REPUBLIKA.CO.ID, JOHANNESBURG - Afrika Selatan (Afsel) mengatakan larangan Inggris pada penerbangan dari enam negara di selatan Afrika karena deteksi varian Covid-19 baru terkesan terburu-buru, Jumat (26/11). Padahal Organisasi Kesehatan Dunia (WHO) belum memberi saran tentang langkah selanjutnya menyoal varian baru ini.
Sejauh ini para ilmuwan mendeteksi varian Covid-19 yakni B.1.1.529 dalam jumlah yang relatif kecil di Afsel, Botswana, dan Hong Kong. Namun para ilmuwan khawatir dengan jumlah mutasi yang tinggi yang dapat menghindari respons imun tubuh dan membuatnya lebih mudah menular.
Sementara Inggris mengatakan varian tersebut merupakan varian yang paling signifikan ditemukan. Inggris kemudian melarang penerbangan dari Afsel, Botswana, Lesotho, Eswatini, Zimbabwe, dan Namibia mulai Jumat (26/11) siang waktu setempat.
Pelarangan tersebut membuat rand merosot lebih dari satu persen terhadap dolar sebab varian tersebut membuat investor waspada. Saham perhotelan seperti Tsogo Sun Hotels (TGOJ.J) dan City Lodge Hotels (CLHJ.J) anjlok di Bursa Efek Johannesburg, masing-masing turun sembilan persen dan 20 persen karena Afsel adalah tujuan utama wisatawan Inggris
"Kekhawatiran langsung kami adalah kerusakan yang akan ditimbulkan keputusan ini terhadap industri pariwisata dan bisnis kedua negara," kata Menteri Luar Negeri Afsel Naledi Pandor dalam sebuah pernyataan
Asosiasi pariwisata Afsel, SATSA, mengatakan pembatasan perjalanan Inggris menghukum negara-negara seperti Afsel dengan kemampuan pengurutan genom yang canggih. Kementerian Luar Negeri Afsel menyatakan pihaknya akan berbicara dengan pihak berwenang Inggris untuk mencoba membuat mereka mempertimbangkan kembali keputusannya.
Selain Inggris, Singapura mengatakan juga akan membatasi kedatangan dari Afsel dan negara-negara terdekat untuk mencoba mencegah varian tersebut. Sementara India mengeluarkan imbauan kepada semua negara bagian untuk secara ketat menguji dan menyaring pelancong internasional dari Afsel dan negara-negara berisiko lainnya.
Infeksi Meningkat
Afsel telah meminta pertemuan mendesak kelompok kerja WHO tentang evolusi virus untuk membahas varian baru, Jumat (26/11).

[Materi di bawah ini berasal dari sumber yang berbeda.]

/-! ## §3. The cross-patch pair bound -/

/-- ★ **THE (α, β)-AVERAGED CROSS-PATCH PAIR BOUND**: partner at relative position `x` with `‖x‖² ≥ 300`; two slip frames `t`, `t′`
(`∑ t = 0`, `‖t_α‖² = σ`; `∑ t′ = 0`, `‖t′_β‖² = σ′`) with `578(σ + σ′) ≤ ‖x‖²`:
`|(1/9)∑_{α,β} V(‖x − (t_α − t′_β)‖) − V(‖x‖)| ≤ (23/10)·(σ + σ′)·‖x‖⁻⁸` — the first order cancels under the joint average, the second-order
constant is that of `avg_lennardJones_sub_le` with `σ ↦ σ + σ′`. [this file · kind: proof] -/
theorem avg9_lennardJones_sub_le (x : E3) (t t' : Fin 3 → E3) {σ σ' : ℝ} (h0 : t 0 + t 1 + t 2 = 0) (h1 : ∀ α, ‖t α‖ ^ 2 = σ)
    (h0' : t' 0 + t' 1 + t' 2 = 0) (h1' : ∀ β, ‖t' β‖ ^ 2 = σ') (hP : 300 ≤ ‖x‖ ^ 2) (hS : 578 * (σ + σ') ≤ ‖x‖ ^ 2) :
    |(∑ p : Fin 3 × Fin 3, lennardJones ‖x - (t p.1 - t' p.2)‖) / 9 - lennardJones ‖x‖|
      ≤ 23 / 10 * (σ + σ') * ((‖x‖ ^ 2)⁻¹) ^ 4 := by
  have hσ : 0 ≤ σ := by rw [← h1 0]; positivity
  have hσ' : 0 ≤ σ' := by rw [← h1' 0]; positivity
  obtain ⟨m1, m2, m3, m4⟩ := cross_moments x t t' h0 h1 h0' h1'
  set q : Fin 3 × Fin 3 → ℝ := fun p => ‖t p.1 - t' p.2‖ ^ 2 with hq
  set e : Fin 3 × Fin 3 → ℝ := fun p => inner ℝ x (t p.1 - t' p.2) with he
  have d : ∀ p : Fin 3 × Fin 3, ‖x - (t p.1 - t' p.2)‖ ^ 2 = ‖x‖ ^ 2 + (q p - 2 * e p) := fun p => by
    rw [hq, he, norm_sub_sq_real]; ring
  have hcore := avg_ljSq_family (Finset.univ : Finset (Fin 3 × Fin 3)) (P := ‖x‖ ^ 2) (S := σ + σ') q e hP (by positivity) hS
    (fun p _ => by rw [hq]; positivity)
    (fun p _ => by
      rw [hq]
      have := norm_sub_sq_le_two (t p.1) (t' p.2)
      rw [h1, h1'] at this
      linarith)
    (fun p _ => by
      rw [hq, he]
      have := real_inner_mul_inner_self_le x (t p.1 - t' p.2)
      rw [real_inner_self_eq_norm_sq, real_inner_self_eq_norm_sq] at this
      nlinarith [sq_nonneg (inner ℝ x (t p.1 - t' p.2))])
    (by rw [hq]; simp only [Finset.card_univ, Fintype.card_prod, Fintype.card_fin]; push_cast; linarith [m1])
    m2 m3
    (by simp only [Finset.card_univ, Fintype.card_prod, Fintype.card_fin]; push_cast; linarith [m4])
  simp only [Finset.card_univ, Fintype.card_prod, Fintype.card_fin] at hcore
  push_cast at hcore
  have hsum : ∑ p : Fin 3 × Fin 3, lennardJones ‖x - (t p.1 - t' p.2)‖
      = ∑ p : Fin 3 × Fin 3, (ljSq (‖x‖ ^ 2 + (q p - 2 * e p)) - ljSq (‖x‖ ^ 2)) + 9 * ljSq (‖x‖ ^ 2) := by
    rw [Finset.sum_sub_distrib, Finset.sum_const, Finset.card_univ, Fintype.card_prod, Fintype.card_fin]
    simp only [Nat.reduceMul, nsmul_eq_mul, Nat.cast_ofNat, sub_add_cancel]
    exact Finset.sum_congr rfl fun p _ => by rw [lennardJones_eq_ljSq, d p]
  rw [hsum, lennardJones_eq_ljSq]
  have e9 : (∑ p : Fin 3 × Fin 3, (ljSq (‖x‖ ^ 2 + (q p - 2 * e p)) - ljSq (‖x‖ ^ 2)) + 9 * ljSq (‖x‖ ^ 2)) / 9 - ljSq (‖x‖ ^ 2)
      = (∑ p : Fin 3 × Fin 3, (ljSq (‖x‖ ^ 2 + (q p - 2 * e p)) - ljSq (‖x‖ ^ 2))) / 9 := by ring
  rw [e9, abs_div, abs_of_pos (by norm_num : (0:ℝ) < 9), div_le_iff₀ (by norm_num : (0:ℝ) < 9)]
  linarith [hcore]

/-! ## §4. Joint letter averaging: one- and two-patch marginals over the product of the letter choices -/

section Letters

variable {K : Type*} [Fintype K] [DecidableEq K]

/-- Splitting off one patch: `#(K → Fin 3) = 3 · #({j ≠ i} → Fin 3)`. [folklore] -/
theorem card_letters_split (i : K) : Fintype.card (K → Fin 3) = 3 * Fintype.card ({j // j ≠ i} → Fin 3) := by
  rw [Fintype.card_congr (Equiv.funSplitAt i (Fin 3)), Fintype.card_prod, Fintype.card_fin]

/-- **One-patch marginal**: a quantity depending on the letter of patch `i` only averages over the product of all letter
choices to its plain 3-average: `3·∑_ℓ g(ℓ i) = #(K → Fin 3)·∑_a g a`. [folklore] -/
theorem three_mul_sum_letters (i : K) (g : Fin 3 → ℝ) :
    3 * ∑ ℓ : K → Fin 3, g (ℓ i) = Fintype.card (K → Fin 3) * ∑ a : Fin 3, g a := by
  have h1 : ∑ ℓ : K → Fin 3, g (ℓ i) = ∑ a : Fin 3, ∑ _r : {j // j ≠ i} → Fin 3, g a := by
    rw [Fintype.sum_equiv (Equiv.funSplitAt i (Fin 3)) (fun ℓ => g (ℓ i)) (fun x => g x.1) (fun ℓ => rfl),
      Fintype.sum_prod_type]
  rw [h1, card_letters_split i]
  simp only [Finset.sum_const, Finset.card_univ, nsmul_eq_mul]
  rw [← Finset.mul_sum]
  push_cast
  ring

/-- **Two-patch marginal** (`j ≠ i`): a quantity depending on the letters of two distinct patches averages to its plain
9-average: `9·∑_ℓ g(ℓ i, ℓ j) = #(K → Fin 3)·∑_{(a,b)} g(a, b)` — the combinatorial half of the cross-patch bound (§3 is the
analytic half). [folklore] -/
theorem nine_mul_sum_letters {i j : K} (hij : j ≠ i) (g : Fin 3 → Fin 3 → ℝ) :
    9 * ∑ ℓ : K → Fin 3, g (ℓ i) (ℓ j) = Fintype.card (K → Fin 3) * ∑ p : Fin 3 × Fin 3, g p.1 p.2 := by
  have h1 : ∑ ℓ : K → Fin 3, g (ℓ i) (ℓ j) = ∑ a : Fin 3, ∑ r : {k // k ≠ i} → Fin 3, g a (r ⟨j, hij⟩) := by
    rw [Fintype.sum_equiv (Equiv.funSplitAt i (Fin 3)) (fun ℓ => g (ℓ i) (ℓ j)) (fun x : Fin 3 × ({k // k ≠ i} → Fin 3) => g x.1 (x.2 ⟨j, hij⟩))
      (fun ℓ => rfl), Fintype.sum_prod_type]
  have h2 : ∀ a : Fin 3, 3 * ∑ r : {k // k ≠ i} → Fin 3, g a (r ⟨j, hij⟩)
      = Fintype.card ({k // k ≠ i} → Fin 3) * ∑ b : Fin 3, g a b := fun a =>
    three_mul_sum_letters (K := {k // k ≠ i}) ⟨j, hij⟩ (g a)
  have h3 : ∑ a : Fin 3, 3 * ∑ r : {k // k ≠ i} → Fin 3, g a (r ⟨j, hij⟩)
      = ∑ a : Fin 3, (Fintype.card ({k // k ≠ i} → Fin 3) : ℝ) * ∑ b : Fin 3, g a b := Finset.sum_congr rfl fun a _ => h2 a
  rw [← Finset.mul_sum, ← Finset.mul_sum] at h3
  rw [h1, card_letters_split i, Fintype.sum_prod_type']
  push_cast
  linear_combination 3 * h3

/-- **A letter assignment not worse than the average exists.** [folklore] -/
theorem exists_letters_le {F : (K → Fin 3) → ℝ} {A : ℝ} (h : ∑ ℓ : K → Fin 3, F ℓ ≤ Fintype.card (K → Fin 3) * A) :
    ∃ ℓ : K → Fin 3, F ℓ ≤ A := by
  have hne : (Finset.univ : Finset (K → Fin 3)).Nonempty := Finset.univ_nonempty
  have h' : ∑ ℓ ∈ (Finset.univ : Finset (K → Fin 3)), F ℓ ≤ ∑ ℓ ∈ (Finset.univ : Finset (K → Fin 3)), (fun _ => A) ℓ := by
    simpa [Finset.sum_const, Finset.card_univ, nsmul_eq_mul] using h
  obtain ⟨ℓ, -, hℓ⟩ := Finset.exists_le_of_sum_le hne h'
  exact ⟨ℓ, hℓ⟩

end Letters

end Summit.AtomisticToContinuum.Crystallization.Theorems.OverbindingBudgetAffineRunCutCrossPatch

end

Afsel sebagai negara yang paling parah terkena dampak di Afrika dalam hal total kasus dan kematian yang dilaporkan, telah mengalami jeda dalam kasus Covid-19 setelah gelombang infeksi ketiga yang parah, hingga pekan lalu ketika infeksi baru mulai meningkat.
Pada Kamis (25/11), Institut Nasional untuk Penyakit Menular (NICD) melaporkan 2.465 kasus baru. Jumlah itu hampir dua kali lipat jumlah hari sebelumnya. Meskipun NICD tidak menghubungkan kebangkitan jumlah kasus dengan varian B.1.1.529, para ilmuwan lokal terkemuka menduga varian itu adalah penyebabnya.
Pusat Pengendalian dan Pencegahan Penyakit Afrika mengatakan sangat tidak menyarankan larangan perjalanan di negara-negara yang telah melaporkan varian tersebut. "Kami telah mengamati bahwa memberlakukan larangan pada pelancong dari negara-negara di mana varian baru dilaporkan belum menghasilkan hasil yang berarti. Melainkan menerapkan langkah-langkah kesehatan masyarakat dan sosial harus diprioritaskan," katanya dalam sebuah pernyataan.